Advantageously, the mold assembly will include a substantially heat insulating section positioned so as to thermally insulate the heat conductive segment from the chilled mold. This is desired to prevent the heat in the heat conductive segment from being extracted by the chilled mold which would tend to defeat the purpose of the invention. Desirably, a stream of mold lubricant can also serve as the heat insulating section to thermally insulate the heat conductive segment from the chilled mold.

It is also desirable that the heat conductive segment be made of a material and so proportioned that the temperature drop across the orifice plate is not more than about one-half of the temperature in degrees Fahrenheit of the molten metal in the reservoir above its solidification temperature. In other words, the molten metal should not lose more than one-half of its superheat in passing through the orifice or passageway in the orifice plate. Preferably, the heat conductive segment is made of a material and so proportioned that the temperature drop across the orifice plate is about one-fourth of the temperature in degrees Fahrenheit of the molten metal in the reservoir above its solidification temperature.

lf the cold shutting occurs most heavily in only one section of the cast ingot, with the surface of the remainder of the ingot being satisfactory for the uses to which the ingot will be put, then the heat conductive segment need only be positioned to retard solidification of the embryo shell of metal adjacent to the section of the orifice plate corresponding to the section where the undesired cold shutting is occurring. Usually, it is preferred that the outer edge of the heat conductive segment extend outwardly at least as far as about the perimeter of the mold hollow. This will insure the retardation of solidification at the perimeter adjacent to the orifice plate which seems to be the cause of most of the trouble. In horizontal continuous casting apparatus, it is frequently found that only the lower surface of the ingot has cold shutting to such an extent to be unacceptable, while the upper surface of the ingot is satisfactory although perhaps not completely free of cold shuts. In this situation the heat conductive segment need only form the lower half of the orifice plate and extend outwardly at least as far as about the perimeter of the mold hollow. In other circumstances, it may be desirable to form the entire portion of the orifice plate within the perimeter of the mold hollow of the heat conductive material. In this case the entire central portion of the orifice plate within the perimeter of the mold hollow is, of course, the heat conductive segment.

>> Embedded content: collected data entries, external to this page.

import Mathlib
import HarnessLib
import Summits.Ventures.LatticeQCDFlow.Exactness.NCMCGeneralSpaceReplicaPooledGammaCoverage
import Summits.Ventures.LatticeQCDFlow.Exactness.NCMCGeneralSpaceReplicaPooledJarzynski

/-!
# The printed POOLED Γ-method error bar of the Jarzynski lane over `R` independent streams is asymptotically exact: `P{ |ΔF̂_{R,n} − ΔF| ≤ z √(V̂_{R,n}/(R n)) / Ȳ_{R,n} } → N(0,1)([−z, z])` from EVERY family of launch configurations

HONEST FRAMING: exact (Metropolis-corrected) sampling algorithms for lattice gauge theory;
figures of merit are autocorrelation/cost numbers at stated couplings and volumes; no
continuum-physics claim.

Venture `LatticeQCDFlow` (cell pub-lqcd), topic `Exactness`; FANOUT row 13 (`eng-snf`, GEN-23).
NEW WORK of the cell, not a published result; no definition is introduced; nothing is cited as a
fact.  GEN-22's `NCMCGeneralSpaceRestartChainGammaCoverage` proved that along ONE stream of correlated
launches the printed interval `ΔF̂_n ± z √(Γ̂_n(0) · 2 τ̂_{n,W_n}/n)/Ȳ_n` covers `ΔF` with asymptotically
nominal probability.  With `R` independent streams the engine prints the POOLED estimate
`ΔF̂_{R,n} = −log Ȳ_{R,n}` with the replica-pooled Γ-method statistic of the weight series,
`V̂_{R,n} = (1/R) Σ_r Γ̂^r_n(0) · 2 τ̂^r_{n,W_n}` (per-replica centring, common window), and the error bar
`√(V̂_{R,n}/(R n))/Ȳ_{R,n}`.  GEN-23's studentized pooled CLT
(`tendstoInDistribution_studentized_pooledSum_of_nHit`, `NCMCGeneralSpaceReplicaPooledGammaCoverage`)
on the restart chain, the pooled strong law of the weights
(`CrooksPair.tendsto_pooledMeanWeight_ae_restartChains`, `NCMCGeneralSpaceReplicaPooledJarzynski`) and
the difference-quotient identity `−log Ȳ + log θ = −(Ȳ − θ) · dslope log θ Ȳ` (GEN-22's route, Slutsky
via GEN-20's `tendsto_measure_abs_mul_le_of_clt_of_tendstoInMeasure`) give the exactness of that bar.

## Content (Crooks pair, `Z₀ ≠ 0`, `e^{−ΔF} = Z₁/Z₀`; `−B ≤ W`; `K` Markov, `ν₀`-invariant,
## `m ≤ K(z, ·)` for all `z`, `m` finite non-zero; `σ²_w > 0` the Green–Kubo variance of the weights
## along `R = (κF ∘ₖ K).comap s`; windows `W_n → ∞`, `W_n³/n → 0`; `R = card ι ≥ 1` INDEPENDENT
## streams from ANY initial record laws `μ r`; `z > 0`)

* `abs_studentizedLog_le_iff_real` — the event algebra with a real sample size `N > 0`.
* **`CrooksPair.tendsto_measure_studentized_pooledJarzynski_le_restartChains`** —
  `P{ |√(R n) (ΔF̂_{R,n} − ΔF) · Ȳ_{R,n} · (√V̂_{R,n})⁻¹| ≤ z } → gaussianReal 0 1 (Icc (−z) z)`.
* **`CrooksPair.tendsto_measure_pooledJarzynski_mem_gammaInterval_restartChains`** — THE PRINTED
  FORM: `P{ |ΔF̂_{R,n} − ΔF| ≤ z √(V̂_{R,n}/(R n)) / Ȳ_{R,n} } → gaussianReal 0 1 (Icc (−z) z)`;
  **`…_everyStart`** — replica `r` first launched from ANY configuration `x r`.

NOT CLAIMED: dependent streams; unequal lengths; centring at the pooled mean; the data-driven window;
unbounded work; `σ²_w > 0` itself; anything numerical.
-/

namespace Summit.Ventures.LatticeQCDFlow.Exactness.GeneralNCMC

Although not essential to the practice of the instant invention, it is found as a practical matter that the orifice plate and its heat conductive segment should be of a material that is substantially nonwctting with respect to the molten metal being cast. This prevents adherence of metal to the orifice plate at the commencement of casting and at any time during the casting operation when something should cause metal to solidify contiguous to the orifice plate. The most important consideration is that there be a segment in the orifice plate of a heat conductive material. For present purposes, a heat conductive material is defined as a material having a thermal conductivity (K factor) at 32-2l2F. of at least about 45 B.t.u./(hr.) (sq. ft.) (F.)/(ft.). Among those materials which could advantageously be used are iron and steel alloys having a K factor above 45 if provided with a coating of aluminum oxide or other suitable material nonwetting with respect to the metal being cast. The aluminum oxide coating is particularly efficacious, of course, if aluminum is being cast. Boron nitride bonded titanium diboride is also a suitable material. Those materials known as refractory hard metals, if provided with a suitable nonwetting coating can also be utilized. In some cases, the insert in the orifice plate may have to be preheated to prevent spalling, depending upon the characteristics of the materials. It has been found that graphite seems to be the optimum material for the heat conductive segment. Graphite is nonwetting with respect to most metals being cast. Normally, for the size molds used in continuous casting, no preheating of the graphite is necessary. Graphite will normally have a K factor, as defined above, in a range from 70-90. K factors may be converted to metric units, cal./(sec.) (cm) (C.)/(cm.) by multiplying the English unit K factor by 0.00413.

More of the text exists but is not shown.